--- Task goal ---
From the entries below, return only the lines starting at the one that contains "Every possible image" and ending at the one that contains "possible image has the", exactly as they stand.

--- Source data ---

◆ ◆ ◆ ◆ ◆ ◆ ◆

import Summits.ABC.IUTFork.ForkInflation
import Summits.ABC.IUTFork.LDHCor312
import HarnessLib

/-!
# The fork at [IUTchIII] Corollary 3.12, L-DH level (c312-3), II-b: the SKELETON's Cor-3.12 nouns
# CONSTRUCTED from Dupuy–Hilado data — `ForkRegions`/`ForkInflation` made concrete

Record-only file (D-0012) of the abc-iut cell (seat abc-iut-c312-3; `plan/LDH-SPEC.md` D8/D9, TRANCHE-T1
P10); TAKES NO SIDE. The skeleton types Cor. 3.12 one level below the reals as an INTERFACE:
`ForkRegions.VolumeContainer` (carrier `𝕃`, admissible regions, monotone `ln ν̄`, hull),
`Cor312Setting` (possible images `U_λ` of the Θ-pilot object, image `Q` of the `q`-pilot object),
`ForkInflation.PilotCalibration` (bare Θ-region with `ln ν̄ = −deĝ_lgp(P_Θ)` and `−|log q| = −deĝ(P_q)` as
POSITED fields, over the Literature pilot data `PilotData F`), `IndData`. This file BUILDS the first three
from the Dupuy–Hilado data `DHData` of `LDHCor312` (pilot data, packet model with indeterminacy transports,
ideles, (Ind3)-datum, hull admissibility). NORMALISATION: the skeleton's calibration uses the un-normalised
Arakelov degrees `deĝ` (`LgpDivisor.degLgp`, `FinDivisor.deg`), Dupuy–Hilado's `ln ν̄_𝕃` is `[F:ℚ]`-normalised
(it computes `deĝ̲ = deĝ/[F:ℚ]`, Thm. 3.10.1); the container's log-volume is therefore `[F:ℚ]·ln ν̄_𝕃` — a
positive rescaling, under which `Cor312` is unchanged (`cor312_iff_cor312DH`):

* `DHData.toVolumeContainer`/`toSetting : Cor312Setting` — carrier `𝕃 = ⊔ summands` (regions = subsets read
  summandwise, DH Rmk. 3.5.2), `ln ν̄ = [F:ℚ]·ln ν̄_𝕃` (Def. 3.6.3, rescaled as above), hull = summandwise hull
  (§4.12), possible images `U_{(g,σ)} = g·σ·(O_𝕃(−P_Θ))^{Ind3}` (§4.11), `Q = O_𝕃(−P_q)`;
* `DHData.toCalibration : PilotCalibration D.toSetting D.X` whose two posited identities are THEOREMS (DH
  Thm. 3.10.1 via `LDHCor312.lnνL_regionΘ/q`);
* `cor312_iff_cor312DH` — the skeleton's `Cor312` of the constructed setting IS Dupuy–Hilado's (1.1)
  (`LDHCor312.DHData.Cor312DH`); `outputRegions_cor312_iff` (the `ForkLana` shadow too); `estimate_iff`
  (the skeleton's `Estimate δ` is `LDHCor312.EstimateDH (δ/[F:ℚ])`); hence every `ForkInflation` calibration theorem
  holds for this setting with the real pilot degrees (e.g. `deg_qPilot_le_of_squeeze_skel`);
* `representedVol_iff` — Reading 1 of `ForkRegions` (`RepresentedVol`, = LANA (9-1) of the carried
  η-setting) holds iff `ln ν̄_𝕃((O_𝕃(−P_Θ))^{Ind3}) = −deĝ̲(P_q)`: the skeleton's
  `IndData.representedVol_iff_of_preserving` with its modelling hypothesis ("Ind1, Ind2 preserve `ln ν̄`")
  supplied by `MultiradialRegion.lnνL_UTheta`, i.e. REDUCED to the summand-level fields `logμ_perm`
  (modelling) / `logμ_smul` (DH §4.9 fn) of the packet model — not proved here.

The skeleton's `IndData` itself is not instantiated: its (Ind1) slot is an abstract group acting on the
carrier, while Dupuy–Hilado's (Ind1) transports the summand `v⃗∘σ` onto the summand `v⃗`; the possible images
are indexed DIRECTLY by `Ind2Elt × Ind1Elt`, and `IndData`'s theorems are re-proved for this indexing
(`free_inequality_skel`, `logvol_U`, `representedVol_iff`). [cite: DupuyHilado2025, §1 (1.1), §3.9,
Thm. 3.10.1, §4.10–4.12] [cite: LANA2026Report, §8.3 p. 43] [claim: Mochizuki2012, status: disputed]
Deliberately NOT here: whether [IUTchIII] Thm. 3.11 licenses (1.1); any judgement.
-/

noncomputable section

open Set Finset

namespace Summit.ABC.IUTFork

open Literature.IUT.LogVolume NumberField IsDedekindDomain
open scoped Pointwise

variable {F : Type} [Field F] [NumberField F]

namespace DHData

open RegionEncoding

variable (D : DHData F)

/-- The volume container of the data: `𝕃 = ⊔ summands`, admissible = summandwise admissible,
`ln ν̄ := [F:ℚ]·ln ν̄_𝕃` over `T` (Def. 3.6.3; rescaled to the skeleton's un-normalised degrees), hull =
summandwise hull (§4.12) — monotonicity of `ln ν̄` PROVED (`lnνL_mono`). [cite: DupuyHilado2025, Def. 3.6.3, §4.12] -/
def toVolumeContainer : VolumeContainer where
  L := Carrier D.M.toPacketModel
  Adm A := D.M.RegionAdm (ofSet D.M.toPacketModel A)
  logvol A := (Module.finrank ℚ F : ℝ) * D.M.lnνL D.X.lstar D.T (ofSet D.M.toPacketModel A)
  logvol_mono := by
    intro A B hA hB hAB
    exact mul_le_mul_of_nonneg_left (D.M.lnνL_mono _ _ hA hB (ofSet_mono _ hAB))
      (FinDivisor.finrank_pos (F := F)).le
  hull := ClosureOperator.mk'
    (fun A => toSet D.M.toPacketModel (D.M.hull (ofSet D.M.toPacketModel A)))
    (fun A A' h => toSet_mono _ fun p j e => D.M.hull.monotone (ofSet_mono _ h) p j e)
    (fun A => by
      intro x hx
      exact D.M.le_hull (ofSet D.M.toPacketModel A) x.1.1 x.1.2.1 x.1.2.2 hx)
    (fun A => by
      show toSet _ (D.M.hull (ofSet _ (toSet _ (D.M.hull (ofSet D.M.toPacketModel A))))) ⊆ _
      rw [ofSet_toSet, D.M.hull.idempotent])

/-- **The Cor-3.12 setting of the data** (`ForkRegions.Cor312Setting`, CONSTRUCTED): possible images
`U_{(g,σ)} := g·σ·(O_𝕃(−P_Θ))^{Ind3}` (§4.11), `Q := O_𝕃(−P_q)`. [cite: DupuyHilado2025, §4.11] -/
def toSetting : Cor312Setting where
  toVolumeContainer := D.toVolumeContainer
  Idx := D.M.Ind2Elt × D.M.Ind1Elt
  U lam := toSet D.M.toPacketModel (D.M.UTheta D.ind3 lam)
  U_adm lam := D.M.UTheta_adm D.ind3 lam
  Uhol_adm := by
    show D.M.RegionAdm (ofSet _ (toSet _ (D.M.hull (ofSet _ (⋃ lam, toSet _ (D.M.UTheta D.ind3 lam))))))
    rw [ofSet_toSet]
    have h : ofSet D.M.toPacketModel (⋃ lam, toSet D.M.toPacketModel (D.M.UTheta D.ind3 lam)) =
        D.M.UThetaUnion D.ind3 := by
      funext p j e
      rw [ofSet_iUnion]
      rfl
    rw [h]
    exact D.hull_adm
  Q := toSet D.M.toPacketModel (D.M.region D.tq)
  Q_adm := D.M.region_adm D.tq

/-- The union of the possible images, read summandwise, is `U_Θ`. [cite: DupuyHilado2025, §4.11] -/
theorem ofSet_iUnion_U :
    ofSet D.M.toPacketModel (⋃ lam, D.toSetting.U lam) = D.M.UThetaUnion D.ind3 := by
  funext p j e
  ext y
  simp only [ofSet, Set.mem_setOf_eq, Set.mem_iUnion, IndPacketModel.UThetaUnion]
  exact exists_congr fun _ => Iff.rfl

/-- `−|log(Θ)|` of the setting is `[F:ℚ]·ln ν̄_𝕃(hull(U_Θ))`. [cite: DupuyHilado2025, §1 p. 4] -/
theorem negLogTheta_eq : D.toSetting.negLogTheta = (Module.finrank ℚ F : ℝ) * D.negLogThetaDH := by
  show (Module.finrank ℚ F : ℝ) *
      D.M.lnνL D.X.lstar D.T (ofSet _ (toSet _ (D.M.hull (ofSet _ (⋃ lam, D.toSetting.U lam))))) = _
  rw [ofSet_toSet, ofSet_iUnion_U]
  rfl

/-- `−|log(q)|` of the setting is `[F:ℚ]·ln ν̄_𝕃(O_𝕃(−P_q))`. [cite: DupuyHilado2025, §3.9] -/
theorem negAbsLogq_eq' : D.toSetting.negAbsLogq = (Module.finrank ℚ F : ℝ) * D.negAbsLogqDH := rfl

/-- **The pilot calibration of the constructed setting** (`ForkInflation.PilotCalibration D.toSetting D.X`),
with BOTH posited identities now THEOREMS: bare region `O_𝕃(−P_Θ)`, `[F:ℚ]·ln ν̄_𝕃(O_𝕃(−P_Θ)) = −deĝ_lgp(P_Θ)`,
`−|log q| = [F:ℚ]·ln ν̄_𝕃(O_𝕃(−P_q)) = −deĝ(P_q)` (DH Thm. 3.10.1, `LDHCor312.lnνL_regionΘ/q`).
[cite: DupuyHilado2025, Thm. 3.10.1] -/
def toCalibration : PilotCalibration D.toSetting D.X where
  bare := toSet D.M.toPacketModel (D.M.region D.tΘ)
  bare_adm := D.M.region_adm D.tΘ
  logvol_bare := by
    have hF : (Module.finrank ℚ F : ℝ) ≠ 0 := (FinDivisor.finrank_pos (F := F)).ne'
    show (Module.finrank ℚ F : ℝ) * D.M.lnνL D.X.lstar D.T (ofSet _ (toSet _ (D.M.region D.tΘ))) = _
    rw [ofSet_toSet, lnνL_regionΘ, LgpDivisor.ndegLgp_eq]
    field_simp
  negAbsLogq_eq := by
    have hF : (Module.finrank ℚ F : ℝ) ≠ 0 := (FinDivisor.finrank_pos (F := F)).ne'
    rw [negAbsLogq_eq', negAbsLogqDH, lnνL_regionq, FinDivisor.ndeg_apply]
    field_simp

/-- **The skeleton's `Cor312` of the constructed setting is (1.1)** (`LDHCor312.DHData.Cor312DH`).
[cite: DupuyHilado2025, §1 (1.1)] -/
theorem cor312_iff_cor312DH : D.toSetting.Cor312 ↔ D.Cor312DH := by
  have hF := FinDivisor.finrank_pos (F := F)
  rw [Cor312Setting.Cor312, negLogTheta_eq, negAbsLogq_eq', cor312DH_iff_logvol]
  exact ⟨fun h => le_of_mul_le_mul_left h hF, fun h => mul_le_mul_of_nonneg_left h hF.le⟩

/-- Hence the real-number shadow too: `D.toSetting.toOutputRegions.Cor312 ↔ (1.1)` (`ForkLana.OutputRegions`).
[cite: DupuyHilado2025, §1 (1.1)] -/
theorem outputRegions_cor312_iff : D.toSetting.toOutputRegions.Cor312 ↔ D.Cor312DH := by
  rw [Cor312Setting.toOutputRegions_cor312_iff, cor312_iff_cor312DH]

/-- The skeleton's `Estimate δ` of the constructed calibration is `EstimateDH (δ/[F:ℚ])` (rescaling).
[claim: Mochizuki2012, status: disputed] -/
theorem estimate_iff (δ : ℝ) : D.toCalibration.Estimate δ ↔ D.EstimateDH (δ / Module.finrank ℚ F) := by
  have hF := FinDivisor.finrank_pos (F := F)
  rw [PilotCalibration.Estimate, negLogTheta_eq, EstimateDH]
  show (Module.finrank ℚ F : ℝ) * D.negLogThetaDH ≤
      (Module.finrank ℚ F : ℝ) * D.M.lnνL D.X.lstar D.T (ofSet _ (toSet _ (D.M.region D.tΘ))) + δ ↔ _
  rw [ofSet_toSet]
  have e : (Module.finrank ℚ F : ℝ) * (D.M.lnνL D.X.lstar D.T (D.M.region D.tΘ) + δ / Module.finrank ℚ F) =
      (Module.finrank ℚ F : ℝ) * D.M.lnνL D.X.lstar D.T (D.M.region D.tΘ) + δ := by
    have hF' : (Module.finrank ℚ F : ℝ) ≠ 0 := hF.ne'
    field_simp
  constructor
  · intro h
    rw [← e] at h
    exact le_of_mul_le_mul_left h hF
  · intro h
    rw [← e]
    exact mul_le_mul_of_nonneg_left h hF.le

/-- The skeleton's free inequality for this setting (`ForkInflation.PilotCalibration.free_inequality`; = the
core file's `free_inequality` through the bridge). [cite: DupuyHilado2025, §4.10–4.12] -/
theorem free_inequality_skel : -LgpDivisor.degLgp D.X.thetaPilot ≤ D.toSetting.negLogTheta := by
  refine D.toCalibration.free_inequality ⟨((fun _ _ _ => 1), (fun _ => 1)), ?_⟩
  exact toSet_mono _ (D.M.region_subset_UTheta_one D.ind3)

/-- Every possible image has ONE log-volume, that of `(O_𝕃(−P_Θ))^{Ind3}`.
[cite: DupuyHilado2025, §4.7, §4.9, §4.11] -/
theorem logvol_U (lam : D.toSetting.Idx) :
    D.toSetting.logvol (D.toSetting.U lam) = (Module.finrank ℚ F : ℝ) * D.M.lnνL D.X.lstar D.T D.ind3.bare3 := by
  show (Module.finrank ℚ F : ℝ) * D.M.lnνL D.X.lstar D.T (ofSet _ (toSet _ (D.M.UTheta D.ind3 lam))) = _
  rw [ofSet_toSet, D.M.lnνL_UTheta]

/-- **LANA's volume-level reading pins on (Ind3)**: Reading 1 of `ForkRegions` (`RepresentedVol`: some
possible image has the log-volume of the `q`-pilot image; = (9-1) of the carried η-setting) holds for this
data iff `ln ν̄_𝕃((O_𝕃(−P_Θ))^{Ind3}) = −deĝ̲(P_q)` — the skeleton's `IndData.representedVol_iff_of_preserving`
with its modelling hypothesis supplied by `MultiradialRegion.lnνL_UTheta` (reduced to the packet model's
summand-level fields, not proved here). [cite: LANA2026Report, §8.3 p. 43] -/
theorem representedVol_iff :
    D.toSetting.RepresentedVol ↔ D.M.lnνL D.X.lstar D.T D.ind3.bare3 = -FinDivisor.ndeg F D.X.qPilot := by
  have hF := (FinDivisor.finrank_pos (F := F)).ne'
  rw [Cor312Setting.RepresentedVol, negAbsLogq_eq', negAbsLogqDH, lnνL_regionq]
  constructor
  · rintro ⟨lam, h⟩
    rw [logvol_U] at h
    exact mul_left_cancel₀ hF h
  · intro h
    exact ⟨((fun _ _ _ => 1), (fun _ => 1)), by rw [logvol_U, h]⟩

/-- In particular Reading 1 requires the (Ind3)-enlargement ALONE to inflate `O_𝕃(−P_Θ)` by exactly the gap:
`ln ν̄((O_𝕃(−P_Θ))^{Ind3}) − ln ν̄(O_𝕃(−P_Θ)) = deĝ̲_lgp(P_Θ) − deĝ̲(P_q)`. [claim: Mochizuki2012, status: disputed] -/
theorem representedVol_iff_ind3_gap :
    D.toSetting.RepresentedVol ↔
      D.M.lnνL D.X.lstar D.T D.ind3.bare3 - D.M.lnνL D.X.lstar D.T (D.M.region D.tΘ) =
        LgpDivisor.ndegLgp D.X.thetaPilot - FinDivisor.ndeg F D.X.qPilot := by
  rw [representedVol_iff, lnνL_regionΘ]
  constructor <;> intro h <;> linarith

/-- The skeleton's squeeze for this setting (`ForkInflation.PilotCalibration.deg_qPilot_le_of_squeeze`): (1.1)
and the skeleton's estimate with discrepancy `δ` give `deĝ(P_q) ≤ δ/(w̄ − 1)`, `w̄ = avgWeightAt sqWeights ℓ⋇`
(un-normalised degree; divide by `[F:ℚ]` for the core file's `ndeg_qPilot_le_of_squeeze`).
[claim: Mochizuki2012, status: disputed] -/
theorem deg_qPilot_le_of_squeeze_skel {δ : ℝ} (h1 : D.Cor312DH) (h2 : D.toCalibration.Estimate δ) :
    FinDivisor.deg F D.X.qPilot ≤ δ / (avgWeightAt sqWeights D.X.lstar - 1) :=
  D.toCalibration.deg_qPilot_le_of_squeeze ((cor312_iff_cor312DH D).mpr h1) h2

end DHData

end Summit.ABC.IUTFork

end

◆ ◆ ◆ ◆ ◆ ◆ ◆

--- Exercise output ---
/-- Every possible image has ONE log-volume, that of `(O_𝕃(−P_Θ))^{Ind3}`.
[cite: DupuyHilado2025, §4.7, §4.9, §4.11] -/
theorem logvol_U (lam : D.toSetting.Idx) :
    D.toSetting.logvol (D.toSetting.U lam) = (Module.finrank ℚ F : ℝ) * D.M.lnνL D.X.lstar D.T D.ind3.bare3 := by
  show (Module.finrank ℚ F : ℝ) * D.M.lnνL D.X.lstar D.T (ofSet _ (toSet _ (D.M.UTheta D.ind3 lam))) = _
  rw [ofSet_toSet, D.M.lnνL_UTheta]

/-- **LANA's volume-level reading pins on (Ind3)**: Reading 1 of `ForkRegions` (`RepresentedVol`: some
possible image has the log-volume of the `q`-pilot image; = (9-1) of the carried η-setting) holds for this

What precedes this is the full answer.